Выбрать главу

Есенин был имажинистом и крестьянским поэтом, и противоречия в этом не наблюдалось.

Он был шире всех своих товарищей — он был огромен.

Он в равной степени не желал быть только имажинистом и восприниматься только как крестьянский поэт.

Имажинисты — с ними всё ясно: «кривляются».

А крестьянские поэты… По этому поводу точнее всего подметил Эммануил Герман, написавший о Есенине: «Кольцовым быть не хотел.

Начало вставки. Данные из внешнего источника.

/-- Alias keyed by the registered stub name. -/
abbrev stub_hullHausdorff : Prop := HullHausdorff
/-- Alias keyed by the registered stub name. -/
abbrev stub_lawClosed : Prop := LawClosed
/-- Alias keyed by the registered stub name. -/
abbrev stub_sleHullPackage : Prop := HullHausdorff → SLEHullPackage
/-- Alias keyed by the registered stub name. -/
abbrev stub_latticeDictionary : Prop := LatticeDictionary
/-- Alias keyed by the registered stub name. -/
abbrev stub_rangeBound : Prop := RangeBound
/-- Alias keyed by the registered stub name. -/
abbrev stub_gate : Prop := Gate
/-- Alias keyed by the registered stub name. -/
abbrev stub_flank : Prop := Flank
/-- Alias keyed by the registered stub name. -/
abbrev stub_compat : Prop := Compat
/-- Alias keyed by the registered stub name. -/
abbrev stub_returnsDie : Prop := ReturnsDie
/-- Alias keyed by the registered stub name. -/
abbrev stub_upgradeOfReturns : Prop := UpgradeOfReturns

end __Registered

/-! ### The skeleton theorem: the stubs imply the crux `PathUpgradeR`, BY NAME -/

open Literature.Probability.RandomPlanarGeometry in
/-- **`PathUpgradeR` from the line `bidir_windows`** (kernel-checked glue, no `sorry` of its own):
`stub_rangeBound` (fed `stub_lawClosed`, `stub_sleHullPackage ∘ stub_hullHausdorff`, `stub_latticeDictionary`)
gives an SLE_(8/3) curve `Γ` and the closed-set bound for the ranges; `stub_lawClosed (←)` on
`NonemptyCompacts ℂ` (Borel σ-algebra, `1`-Lipschitz range map) turns it into the range `TendstoLaw`;
`stub_returnsDie` gives returns dying in law; H3 the eventual endpoints; `stub_upgradeOfReturns` concludes. -/
theorem PathUpgradeR_of (h6 : __Registered.stub_returnsDie) :
    Summit.CriticalPhenomena.SAWScalingLimit.Theses.SAWReversalUpgrade.PathUpgradeR := by
  intro D φ hφ φ' hφ' Ω _ X P hP hmeas hsimple hfwd hbwd hH6 hH7
  have hHH : HullHausdorff := hullHausdorff_holds  -- LANDED (p161175), discharged here
  have hLC : LawClosed := lawClosed_holds  -- LANDED (p160537), discharged here
  have hPK : SLEHullPackage := sleHullPackage_holds hHH  -- LANDED (p160796), discharged here
  have hLD : LatticeDictionary := latticeDictionary_holds  -- LANDED (p160945), discharged here
  have hRB : RangeBound := rangeBound_holds  -- LANDED (p162480), discharged here
  have hRD : ReturnsDie := h6
  have _hGFC : Gate ∧ Flank ∧ Compat := ⟨gate_holds, flank_holds, compat_holds⟩  -- ALL LANDED (p162698, p162909, p162651): the deterministic stubs behind `stub_returnsDie`
  have hUP : UpgradeOfReturns := upgradeOfReturns_holds  -- LANDED (p158138), discharged here
  obtain ⟨Γ, hΓ, hbound⟩ := hRB D φ hφ Ω X P hP hmeas hsimple hfwd hH7
  -- the range law from the closed-set bound
  letI : MeasurableSpace (TopologicalSpace.NonemptyCompacts ℂ) := borel _
  haveI : BorelSpace (TopologicalSpace.NonemptyCompacts ℂ) := ⟨rfl⟩
  haveI : MeasureTheory.IsProbabilityMeasure Literature.Probability.Process.preWienerMeasure :=
    isProbabilityMeasure_preWienerMeasure'
  set R : CurveClass ℂ → TopologicalSpace.NonemptyCompacts ℂ :=
    fun γ ↦ ⟨⟨γ.range, γ.isCompact_range⟩, γ.range_nonempty⟩ with hR
  have hRc : Continuous R := by
    refine (LipschitzWith.mk_one fun c c' ↦ ?_).continuous
    rw [Metric.NonemptyCompacts.dist_eq]
    exact CurveClass.hausdorffDist_range_le_dist c c'
  have hmeasR : ∀ᶠ δ in (nhdsWithin (0:ℝ) (Set.Ioi 0)), AEMeasurable (fun ω => R (CurveClass.mk (X δ ω))) (P δ) := by
    filter_upwards [hmeas] with δ hδ
    exact hRc.measurable.comp_aemeasurable hδ
  have hmeasΓ : AEMeasurable (fun ω => R (Γ ω)) Literature.Probability.Process.preWienerMeasure :=
    hRc.measurable.comp_aemeasurable hΓ.aemeasurable
  have hrange : TendstoLaw (fun δ (ω : Ω δ) => R (CurveClass.mk (X δ ω))) P (fun ω => R (Γ ω))
      Literature.Probability.Process.preWienerMeasure :=
    (hLC (TopologicalSpace.NonemptyCompacts ℂ) Ω (NNReal → ℝ) (fun δ (ω : Ω δ) => R (CurveClass.mk (X δ ω)))
      P (fun ω => R (Γ ω)) Literature.Probability.Process.preWienerMeasure inferInstance hP hmeasR
      hmeasΓ).2 hbound
  have hret := hRD D φ hφ φ' hφ' Ω X P hP hmeas hsimple hfwd hbwd hH6 hH7
  have hend : ∀ᶠ δ in (nhdsWithin (0:ℝ) (Set.Ioi 0)), ∀ ω : Ω δ,
      (X δ ω).source = D.pt 0 ∧ (X δ ω).target = D.pt 1 :=
    hsimple.mono fun δ h ω => ⟨(h ω).2.1, (h ω).2.2.1⟩
  exact hUP D Ω X P Γ hΓ hmeas hrange hend hret

/-- Wiring check (an `example`, so that `PathUpgradeR_of` stays the only theorem concluding the crux):
the crux BY NAME from the stubs. -/
example : Summit.CriticalPhenomena.SAWScalingLimit.Theses.SAWReversalUpgrade.PathUpgradeR :=
  PathUpgradeR_of stub_returnsDie

end Summit.CriticalPhenomena.SAWScalingLimit.Cruxes.PathUpgradeR.BidirWindows
import Mathlib.Analysis.SpecialFunctions.SmoothTransition
import Summits.AnomalousDissipation.AnomalousDissipation.Theorems.SawtoothPulseCascadeK3LocalisedClosureApproxReduction
import Literature.Analysis.FluidPDE.EulerReynolds

/-!
# K3loc, line `DriftFree` — helper: `ApproximateSolution` from a linearised response on a CLOSED window

Sequel of `…K3LocalisedClosureApproxReduction` (lead prover, crux `K3LocalisedClosure` = stmt-AnomalousDissipation-19492,
stub `stub_approximateSolution` / child `ApproxSol58`).  `DriftFree.ApproximateSolution P r` asks for the approximate
solution `U` on the whole half-open interval `[0,1)`, while the tree's linearised solver
`Torus.linearisedNSForced_exists` works on closed windows.  `approximateSolution_of_window` closes that gap: it
suffices to have, for every lag `A` and `ε > 0` and all small `ν`, some `T' ∈ (T, 1)` (`T = horizon r ν A`) and a
classical solution `L` on `[0, T'] × 𝕋²` of the linearised equations with the heat-lag source `νΔū` from rest, with
the three LINEAR estimates on `[0, T]` (continuous pointwise strain bound `Λ_L`; `∫₀ᵀ‖L‖² ≤ εν`; Duhamel–Grönwall
smallness of `(L·∇)L` against the rate `½Σⱼ(rateH j + rateV j) + Λ_L`).  The witness is `U = ū + χL` for a smooth
time cutoff `χ` (`= 1` on `[0, (2T+T')/3]`, `= 0` from `(T+2T')/3` on; `FluidPDE.Torus.IsTimeCutoff` bookkeeping of
`NavierStokesConcentrationTools`), the pressure `χq`, and the defect `ρ` DEFINED as the Navier–Stokes residual of
`U`, which on `[0, T]` is `(L·∇)L` (Grenier's ansatz, `(ū·∇)ū = 0`).  So `ApproxSol58` is now literally: produce `L`
by `linearisedNSForced_exists` on `[0, T']` and prove the three estimates.
-/

-- `Summit.<Summit>.<Problem>`: single-conjunct summit, the duplicate namespace segment is deliberate.
set_option linter.dupNamespace false

noncomputable section

namespace Summit.AnomalousDissipation.AnomalousDissipation.Theorems.SawtoothPulseCascade.DriftFreeApprox

open scoped InnerProductSpace NNReal ContDiff
open MeasureTheory Set Filter Topology
open Literature.Analysis Literature.Analysis.FunctionSpaces Literature.Analysis.FluidPDE
open Literature.Analysis.FluidPDE.SawtoothCascade
open Literature.Analysis.FluidPDE.SawtoothCascade.DriftFree

/-! ## §B1 A smooth time cutoff: `1` on `(-∞, T₁]`, `0` on `[T₂, ∞)` -/

section Cutoff

variable {T₁ T₂ : ℝ}

/-- The cutoff `χ(t) = smoothTransition ((T₂ − t)/(T₂ − T₁))`: smooth, `= 1` for `t ≤ T₁`, `= 0` for `t ≥ T₂`
(`T₁ < T₂`). [folklore] -/
theorem cutoff_props (h12 : T₁ < T₂) :
    ContDiff ℝ ∞ (fun t : ℝ => Real.smoothTransition ((T₂ - t) / (T₂ - T₁))) ∧
    (∀ t ≤ T₁, Real.smoothTransition ((T₂ - t) / (T₂ - T₁)) = 1) ∧
    (∀ t ≥ T₂, Real.smoothTransition ((T₂ - t) / (T₂ - T₁)) = 0) := by
  have hpos : 0 < T₂ - T₁ := sub_pos.2 h12
  refine ⟨Real.smoothTransition.contDiff.comp ((contDiff_const.sub contDiff_id).div_const _), fun t ht => ?_,
    fun t ht => ?_⟩
  · exact Real.smoothTransition.one_of_one_le (by rw [le_div_iff₀ hpos]; linarith)
  · exact Real.smoothTransition.zero_of_nonpos (div_nonpos_of_nonpos_of_nonneg (by linarith) hpos.le)

end Cutoff

/-! ## §B2 `ApproximateSolution` from a linearised response on a closed window -/

/-- **`ApproximateSolution P r` from LINEAR estimates on a CLOSED window.**  For every lag `A` and `ε > 0`, for all small
`ν`, suppose there are `T' ∈ (T, 1)`, `T = horizon r ν A`, and a classical solution `L` (pressure `q`) on
`[0, T'] × 𝕋²` of the Navier–Stokes equations linearised at the cascade carrier with the heat-lag source `νΔū`,
`∂ₜL + (ū·∇)L + (L·∇)ū = νΔL − ∇q + νΔū`, `div L = 0`, `L(0) = 0` — this is what the tree's
`Torus.linearisedNSForced_exists` provides on any `[0, T']` — with, on `[0, T]`: a continuous pointwise strain bound
`Λ_L`, `∫₀ᵀ ‖L‖² ≤ εν`, and `(∫₀ᵗ e^{∫ₛᵗ(½Σrate + Λ_L)⁺} ‖(L·∇)L(s)‖ ds)² ≤ εν` for `t ≤ T`.  Then
`ApproximateSolution P r`: the witness is `U = ū + χL` with a smooth time cutoff `χ = 1` on `[0, (2T+T')/3]`, `= 0`
from `(T+2T')/3` on (so `U` lives on all of `[0,1)`), the defect `ρ` being DEFINED as the Navier–Stokes residual of
`U` (which is `(L·∇)L` on `[0, T]`, Grenier's ansatz). [folklore] -/
theorem approximateSolution_of_window (P : CascadeParams) (hγ : 0 ≤ P.γ) (hδ₀ : 0 < P.δ₀) (hd : 0 < P.d) {r : ℝ}
    (h : ∀ A : ℕ, ∀ ε : ℝ, 0 < ε → ∃ ν₀ : ℝ, 0 < ν₀ ∧ ∀ ν ∈ Ioc 0 ν₀, ∃ T' : ℝ,
      horizon r ν A < T' ∧ T' < 1 ∧
      ∃ (L : ℝ → UnitAddTorus (Fin 2) → EuclideanSpace ℝ (Fin 2)) (q : ℝ → UnitAddTorus (Fin 2) → ℝ)
        (ΛL : ℝ → ℝ),
        FunctionSpaces.Torus.IsSmoothSpaceTimeOn (Icc 0 T') L ∧
        FunctionSpaces.Torus.IsSmoothSpaceTimeOn (Icc 0 T') q ∧
        (∀ t ∈ Icc 0 T', FunctionSpaces.Torus.IsDivFree (L t)) ∧ L 0 = 0 ∧
        (∀ t ∈ Icc 0 T', ∀ x,
          FunctionSpaces.Torus.timeDerivWithin (Icc 0 T') L t x +
              FunctionSpaces.Torus.convect (P.field t) (L t) x + FunctionSpaces.Torus.convect (L t) (P.field t) x =
            ν • FunctionSpaces.Torus.laplacian (L t) x - FunctionSpaces.Torus.gradient (q t) x +
              ν • FunctionSpaces.Torus.laplacian (P.field t) x) ∧
        (∀ t ∈ Icc 0 (horizon r ν A), ∀ (x : UnitAddTorus (Fin 2)) (ξ : EuclideanSpace ℝ (Fin 2)),
          ⟪ξ, FunctionSpaces.Torus.convect (fun _ => ξ) (L t) x⟫_ℝ ≤ ΛL t * ‖ξ‖ ^ 2) ∧
        ContinuousOn ΛL (Icc 0 (horizon r ν A)) ∧
        (∫ s in (0 : ℝ)..horizon r ν A, FluidPDE.Torus.vectorL2Sq (L s)) ≤ ε * ν ∧
        ∀ t ∈ Icc 0 (horizon r ν A),
          duhamelDefect (fun s => (∑' j, (P.rateH j s + P.rateV j s)) / 2 + ΛL s)
            (fun s x => FunctionSpaces.Torus.convect (L s) (L s) x) t ^ 2 ≤ ε * ν) :
    ApproximateSolution P r := by
  intro A ε hε
  obtain ⟨ν₀, hν₀, hν⟩ := h A ε hε
  refine ⟨ν₀, hν₀, fun ν hνm => ?_⟩
  obtain ⟨T', hTT', hT'1, L, q, ΛL, hL, hq, hdiv, hL0, hlin, hstr, hΛc, hint, hdef⟩ := hν ν hνm
  have hfs : CascadeFieldSmooth P := cascadeFieldSmooth P hδ₀ hd
  have hU1 : UniqueDiffOn ℝ (Ico (0 : ℝ) 1) := uniqueDiffOn_Ico 0 1
  have hconv : Convex ℝ (Ico (0 : ℝ) 1) := convex_Ico 0 1
  set T := horizon r ν A with hT
  have hT0 : 0 ≤ T := CascadeParams.tStart_nonneg _
  have hI : Icc 0 T ⊆ Ico (0 : ℝ) 1 := fun s hs => ⟨hs.1, (hs.2.trans_lt hTT').trans hT'1⟩
  have hI' : Icc 0 T' ⊆ Ico (0 : ℝ) 1 := fun s hs => ⟨hs.1, hs.2.trans_lt hT'1⟩
  -- the cutoff
  set T₁ : ℝ := (2 * T + T') / 3 with hT₁
  set T₂ : ℝ := (T + 2 * T') / 3 with hT₂
  have hT1 : T < T₁ := by simp only [hT₁]; linarith
  have h12 : T₁ < T₂ := by simp only [hT₁, hT₂]; linarith
  have h2' : T₂ < T' := by simp only [hT₂]; linarith
  set χ : ℝ → ℝ := fun t => Real.smoothTransition ((T₂ - t) / (T₂ - T₁)) with hχdef
  obtain ⟨hχs, hχ1, hχ0⟩ := cutoff_props h12
  have hcut : FluidPDE.Torus.IsTimeCutoff (Ico (0 : ℝ) 1) 0 T' χ :=
    ⟨hχs, Or.inl fun s hs => hs.1, Or.inr ⟨T₂, h2', fun t ht => hχ0 t ht⟩⟩
  -- `χ = 1` near every `t ≤ T`: value and derivative
  have hχ1' : ∀ t ∈ Icc 0 T, χ t = 1 := fun t ht => hχ1 t (ht.2.trans hT1.le)
  have hχd : ∀ t ∈ Icc 0 T, deriv χ t = 0 := by
    intro t ht
    have hev : χ =ᶠ[𝓝 t] fun _ => (1 : ℝ) := by
      filter_upwards [Iio_mem_nhds (lt_of_le_of_lt ht.2 hT1)] with s hs
      exact hχ1 s (le_of_lt hs)
    rw [hev.deriv_eq, deriv_const]
  -- the glued response and pressure
  set Lχ : ℝ → UnitAddTorus (Fin 2) → EuclideanSpace ℝ (Fin 2) := fun t x => χ t • L t x with hLχ
  set qχ : ℝ → UnitAddTorus (Fin 2) → ℝ := fun t x => χ t • q t x with hqχ
  have hLχs : FunctionSpaces.Torus.IsSmoothSpaceTimeOn (Ico (0 : ℝ) 1) Lχ := hcut.isSmoothSpaceTimeOn_smul hL
  have hqχs : FunctionSpaces.Torus.IsSmoothSpaceTimeOn (Ico (0 : ℝ) 1) qχ := hcut.isSmoothSpaceTimeOn_smul hq
  have hLχ_eq : ∀ t ∈ Icc 0 T, Lχ t = L t := fun t ht => by
    funext x; simp [hLχ, hχ1' t ht]
  have hqχ_eq : ∀ t ∈ Icc 0 T, qχ t = q t := fun t ht => by
    funext x; simp [hqχ, hχ1' t ht]
  have hLχdiv : ∀ t ∈ Ico (0 : ℝ) 1, FunctionSpaces.Torus.IsDivFree (Lχ t) := by
    intro t ht x
    by_cases hχt : χ t = 0
    · have : Lχ t = fun _ => (0 : EuclideanSpace ℝ (Fin 2)) := by funext y; simp [hLχ, hχt]
      rw [this]; exact FluidPDE.Torus.divergence_zero x
    · have htI : t ∈ Icc 0 T' := hcut.mem_Icc_of_ne_zero ht hχt
      have hL1 : FunctionSpaces.Torus.IsContDiff 1 (L t) := (hL.isSmooth_slice htI).isContDiff (by simp)
      have : Lχ t = χ t • L t := by funext y; simp [hLχ]
      rw [this, FluidPDE.Torus.divergence_const_smul hL1, hdiv t htI x, mul_zero]
  -- the witness `U = ū + χL`, its residual `ρ`
  set U : ℝ → UnitAddTorus (Fin 2) → EuclideanSpace ℝ (Fin 2) := fun t x => P.field t x + Lχ t x with hUdef
  have hUs : FunctionSpaces.Torus.IsSmoothSpaceTimeOn (Ico (0 : ℝ) 1) U := hfs.add hLχs
  set ρ : ℝ → UnitAddTorus (Fin 2) → EuclideanSpace ℝ (Fin 2) := fun t x =>
    FunctionSpaces.Torus.timeDerivWithin (Ico (0 : ℝ) 1) U t x + FunctionSpaces.Torus.convect (U t) (U t) x -
      ν • FunctionSpaces.Torus.laplacian (U t) x + FunctionSpaces.Torus.gradient (qχ t) x - planarForce P t x with hρ
  have hNS : FunctionSpaces.Torus.IsClassicalNSSolutionOn (Ico (0 : ℝ) 1) ν (planarForce P + ρ) U qχ :=
    { smooth_velocity := hUs
      smooth_pressure := hqχs
      momentum := fun t _ x => by simp only [hρ, Pi.add_apply]; abel
      divFree := fun t ht =>
        (DriftFreeExistence.isDivFree_field P ht).add ((hfs.isSmooth_slice ht).isContDiff (by simp))
          ((hLχs.isSmooth_slice ht).isContDiff (by simp)) (hLχdiv t ht) }
  -- on `[0, T]` the residual is `(L·∇)L`
  have hρ_eq : ∀ t ∈ Icc 0 T, ρ t = fun x => FunctionSpaces.Torus.convect (L t) (L t) x := by
    intro t ht
    have ht1 : t ∈ Ico (0 : ℝ) 1 := hI ht
    have htI : t ∈ Icc 0 T' := ⟨ht.1, ht.2.trans hTT'.le⟩
    have hFt : FunctionSpaces.Torus.IsSmooth (P.field t) := hfs.isSmooth_slice ht1
    have hLt : FunctionSpaces.Torus.IsSmooth (L t) := hL.isSmooth_slice htI
    have hF1 : FunctionSpaces.Torus.IsContDiff 1 (P.field t) := hFt.isContDiff (by simp)
    have hL1 : FunctionSpaces.Torus.IsContDiff 1 (L t) := hLt.isContDiff (by simp)
    -- time derivative of the glued response at `t`: the one of `L` within `[0, T']`
    have hdL : ∀ x, FunctionSpaces.Torus.timeDerivWithin (Ico (0 : ℝ) 1) Lχ t x =
        FunctionSpaces.Torus.timeDerivWithin (Icc 0 T') L t x := by
      intro x
      have hd := hcut.hasDerivWithinAt_smul hL ht1 x
      rw [hχd t ht, hχ1' t ht, zero_smul, one_smul, zero_add] at hd
      exact hd.derivWithin (hU1 t ht1)
    funext x
    have h2 := hlin t htI x
    have h3 : FunctionSpaces.Torus.timeDerivWithin (Icc 0 T') L t x =
        ν • FunctionSpaces.Torus.laplacian (L t) x - FunctionSpaces.Torus.gradient (q t) x +
          ν • FunctionSpaces.Torus.laplacian (P.field t) x - FunctionSpaces.Torus.convect (P.field t) (L t) x -
          FunctionSpaces.Torus.convect (L t) (P.field t) x := by
      rw [← h2]; abel
    have hUt : U t = fun y => P.field t y + L t y := by
      funext y; simp [hUdef, hLχ, hχ1' t ht]
    simp only [hρ]
    rw [FunctionSpaces.Torus.timeDerivWithin_add hfs hLχs hU1 ht1 x, hdL x, h3, hUt, hqχ_eq t ht,
      FluidPDE.Torus.convect_add_left (P.field t) (L t) (fun y => P.field t y + L t y) x,
      FluidPDE.Torus.convect_add_right (P.field t) hF1 hL1 x, FluidPDE.Torus.convect_add_right (L t) hF1 hL1 x,
      FluidPDE.Torus.laplacian_add_apply hFt hLt x, convect_field_field P hδ₀ hd ht1 x, ← planarForce_eq P ht1 x,
      smul_add]
    abel
  have hUsub : ∀ s ∈ Icc 0 T, U s - P.field s = L s := fun s hs => by
    funext x; simp [hUdef, hLχ, hχ1' s hs]
  have hTsub : uIcc 0 T ⊆ Icc 0 T := by rw [uIcc_of_le hT0]
  refine ⟨U, ρ, qχ, fun s => (∑' j, (P.rateH j s + P.rateV j s)) / 2 + ΛL s, hNS, ?_, ?_, ?_, ?_, ?_, ?_, ?_⟩
  · funext x; simp [hUdef, hLχ, field_zero P, hL0]
  · intro t ht x ξ
    have ht' : t ∈ Ico (0 : ℝ) 1 := hI ht
    have hF1 : FunctionSpaces.Torus.IsContDiff 1 (P.field t) := (hfs.isSmooth_slice ht').isContDiff (by simp)
    have hL1 : FunctionSpaces.Torus.IsContDiff 1 (L t) :=
      (hL.isSmooth_slice ⟨ht.1, ht.2.trans hTT'.le⟩).isContDiff (by simp)
    have hUt : U t = fun y => P.field t y + L t y := by
      funext y; simp [hUdef, hLχ, hχ1' t ht]
    rw [hUt, FluidPDE.Torus.convect_add_right (fun _ => ξ) hF1 hL1 x, inner_add_right, add_mul]
    exact add_le_add (inner_convect_field_le P hγ hδ₀ hd ht' x ξ) (hstr t ht x ξ)
  · exact (continuousOn_rate_sum P ((hTT'.trans hT'1))).add hΛc
  · have hρs : FunctionSpaces.Torus.IsSmoothSpaceTimeOn (Icc 0 T')
        (fun s x => FunctionSpaces.Torus.convect (L s) (L s) x) := hL.convect hL (uniqueDiffOn_Icc (hT0.trans_lt hTT'))
    have hc := (hρs.continuousOn_integral_norm_sq (convex_Icc 0 T')).mono (Icc_subset_Icc le_rfl hTT'.le)
    refine ((Real.continuous_sqrt.comp_continuousOn hc).congr fun s hs => ?_)
    simp only [Function.comp_apply, FluidPDE.Torus.vectorL2Sq, hρ_eq s hs]
  · refine (((hL.continuousOn_integral_norm_sq (convex_Icc 0 T')).mono (Icc_subset_Icc le_rfl hTT'.le)).congr
      fun s hs => ?_)
    simp only [FluidPDE.Torus.vectorL2Sq, hUsub s hs]
  · calc (∫ s in (0 : ℝ)..T, FluidPDE.Torus.vectorL2Sq (U s - P.field s))
        = ∫ s in (0 : ℝ)..T, FluidPDE.Torus.vectorL2Sq (L s) :=
          intervalIntegral.integral_congr fun s hs => by simp only [hUsub s (hTsub hs)]
      _ ≤ ε * ν := hint
  · intro t ht
    have hsub : uIcc 0 t ⊆ Icc 0 T := by
      rw [uIcc_of_le ht.1]; exact Icc_subset_Icc le_rfl ht.2
    have e : duhamelDefect (fun s => (∑' j, (P.rateH j s + P.rateV j s)) / 2 + ΛL s) ρ t =
        duhamelDefect (fun s => (∑' j, (P.rateH j s + P.rateV j s)) / 2 + ΛL s)
          (fun s x => FunctionSpaces.Torus.convect (L s) (L s) x) t := by
      unfold duhamelDefect
      exact intervalIntegral.integral_congr fun s hs => by simp only [hρ_eq s (hsub hs)]
    rw [e]; exact hdef t ht

end Summit.AnomalousDissipation.AnomalousDissipation.Theorems.SawtoothPulseCascade.DriftFreeApprox

end
/-!
# The identity component of a closed subgroup of an abelian variety (over `K = K̄`)

Let `X` be an abelian variety over an algebraically closed field `K` and `N ⊆ X` a closed subset
whose `K`-points form a subgroup of `X(K)` (closed under products and inverses; e.g. the kernel set
of a homomorphism, or — granted the seesaw theorem — `K(L) = {x : t_x^* L ≅ L}` and the "orthogonal"
`{x : (t_x^* L ⊗ L⁻¹)|_Y trivial}` of an abelian subvariety `Y` in Poincaré's reducibility theorem).
This file proves the classical structure statements for such `N` (Mumford, *Abelian Varieties*,
§4 and §19 p. 173; Milne 1986, §12, proof of Prop. 12.1: "the reduced subscheme of the zero
component … is an abelian variety"; Görtz–Wedhorn II, (27.1)–(27.3) on components of group schemes),
with the identity component realised by `Motives/AbelianVarietyKernelComponent.redSub`:

* `SchemeOver.range_subset_of_forall_algPoints` — **closed conditions are checked on `K`-points**:
  for a `K`-scheme `W` of finite type, a morphism `m : W → S` and a closed `N ⊆ S`, if `m(w) ∈ N`
  for all `K`-points `w` then `m(W) ⊆ N` (closed points are `K`-rational — Mathlib
  `pointOfClosedPoint`, Nullstellensatz — and dense — Mathlib `LocallyOfFiniteType.jacobsonSpace`);
* `translation_apply_mem` — translations by `K`-points of `N` preserve `N`;
* `exists_maximal_irreducible_origin_mem` — a maximal irreducible subset `C ∋ e` of `N` exists and is
  closed; `subset_of_isPreirreducible_of_origin_mem` — it is **unique**: every irreducible `Z ∋ e`
  inside `N` lies in `C` (`C · Z` is irreducible, lies in `N`, contains `C` and `Z`);
  `range_divMor_subset_of_maximal'` — `C` is stable under `δ(x, y) = x y⁻¹`, so
  `redSub C … : AbelianVariety K` (the **identity component** `(N_red)⁰`) is defined, with its
  closed-immersion homomorphism `redSubHom` into `X`;
* `subset_image_translation_of_isPreirreducible`, `exists_finite_subset_iUnion_translation` — every
  irreducible subset of `N` lies in the translate `t_Q(C)` by any of its `K`-points `Q`, and **`N` is
  a finite union of translates `t_{Qᵢ}(C)`, `Qᵢ ∈ N(K)`** (`X` is noetherian: `N` is a finite union of
  irreducible closed subsets, each with a closed point).

Everything is proved; no named facts. Mathlib searched (pin): `pointOfClosedPoint` (+ `_comp`,
`_apply`), `LocallyOfFiniteType.jacobsonSpace`, `closure_closedPoints`,
`NoetherianSpace.exists_finite_set_isClosed_irreducible`, `IsClosed.exists_closed_singleton` (used).
In this tree (used): `redSubOver`/`redSubι`/`redSubOne`/`divMor`/`exists_maximal_isPreirreducible_subset`
(`Motives/AbelianVarietyKernelComponent`), `AbelianVariety.translation`/`comp_translation`/
`translation_inv_comp_translation`/`pointOfClosed` (`Motives/AbelianVarietyTranslation`).

## References

* D. Mumford, *Abelian Varieties*, TIFR Studies in Mathematics 5, OUP (1970): §19, proof of Thm. 1
  (p. 173: connected components of closed subgroups). [MumfordAV1970]
* J. S. Milne, *Abelian Varieties*, in: Cornell–Silverman (eds.), *Arithmetic Geometry*, Springer
  (1986): §12, Prop. 12.1 and its proof (held copy, PDF p. 189). [Milne1986AbelianVarieties]
* U. Görtz, T. Wedhorn, *Algebraic Geometry II*, Springer Spektrum (2023): (27.1)–(27.3).
  [GortzWedhorn2023]
-/

universe u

Помнил, что Кольцов говорил о Пушкине „они“».

Есенин хотел говорить Пушкину «ты».

Этим вещам Есенин мечтал научить своих собратьев.

Одних — быть органичнее, услышать кровоток земли.

Вторых — выморить в себе затаённое — не крестьянское, а холопское.

И если отступить от привычного разделения на первых и вторых, вдруг открывается совсем иная картина.

«Мужикослов» Ширяевца вполне мог быть опубликован в имажинистских сборниках. Перенасыщенные образами и метафорами стихи Клюева — тем более.

Алексей Ганин имажинистом не стал лишь по недосмотру, в силу зацикленности на своей «вологодскоски», а также настойчивого антисемитизма.

В свою очередь Ивнев, Грузинов и Кусиков — вполне себе «крестьянские», то есть традиционалистские поэты, особенно когда писали о «природе».

И если они кому-то кажутся вычурными, так редко кто мог быть столь же вычурным, как Клюев.

Едва ли не главный есенинский наследник — соразмерный ему гений русской поэзии Павел Васильев — воспринял наследие не встреченного им учителя из рук имажиниста Ивнева и «крестьянина» Клычкова, с которыми общался и дружил. Буйная Васильевская поэтика апеллирует в равной степени и к народному началу, и к модернистскому — и к «Радунице», и к «Исповеди хулигана».

Есенин — не путаник. Есенин — великий поэтический примиритель.

* * *

Айседора вернулась в Москву на следующий день после приезда Есенина, Клюева и Приблудного.

К удивлению «Или Илича» Шнейдера, искать мужа она не стала, выглядела крайне сдержанной, полностью погрузилась в дела школы и в подготовку к новым выступлениям.

Ирландская мать обиделась! Патрик не должен был так поступать — позволять какой-то девке высказываться за него. Некоторые вещи даже детям не прощают.

По крайней мере, пока дети не явятся сами просить прощения.

И Есенин — явился.

Шнейдер вспоминал:

«Зайдя перед началом спектакля в гримировальную, я увидел рядом с заказной огромной корзиной какой-то маленький горшочек с одиноко торчащим цветком. К нему была приколота записка. Я узнал знакомый почерк: буквы не соединялись и были рассыпаны, как зёрна:

„От Сергея Есенина“.

Подавать горшочек на огромную сцену театра было нельзя (ведь именно поэтому „театральные“ корзины и делают такими внушительными). Я просто переколол записку с горшочка на корзину.

После 6-й симфонии и антракта, когда уже шёл „Славянский марш“, я вдруг услышал шум вблизи сцены и, подойдя к двери, ведущей в кулуары, увидел сквозь квадратный „глазок“ такую картину: два милиционера пытались удержать Есенина, который, вырываясь, ударял себя кулаком в грудь, объясняя:

— Я Дункан!

Сейчас же выйдя к ним, я взял Есенина за руку и потянул к двери. Он обхватил меня руками с такой горячей радостью, с которой, должно быть, утопающий бросается к спасательному кругу.

— Это к вам? — спросил один из милиционеров.

Я утвердительно кивнул головой, а Есенин ещё раз как-то по-детски трогательно и обиженно стукнул себя в грудь:

— Я — Дункан!»

Прошедший сквозь милицейский кордон Есенин тут же признается Шнейдеру:

— Хочу немедленно посмотреть на Изадору!

Шнейдер, понимая, что реакция её на Есенина может быть непредсказуемой, взял с него клятвенное слово, что тот не станет делать Дункан никаких знаков из-за кулис.

Есенин кивнул: да; в смысле — нет, не буду.

«Мы встали в первой кулисе, — пишет Шнейдер, — он — впереди, прижавшись ко мне, я — положив руки на его плечи. Я очень любил его, и в эти минуты у меня было радостное чувство оттого, что я снова его вижу.

Есенин стоял не шевелясь. Вдруг я услышал сильный, свистящий шёпот:

— Издаро-о-ора! Издаро-о-ора!

Заглянув ему в лицо, я увидел сияющие глаза и вытянутые трубочкой губы:

— Издаро-о-о…

— Сергей Александрович! Вы же обещали!

— Не буду, не буду…»

Только когда раздались финальные аплодисменты, Дункан заметила Есенина и бросилась к нему.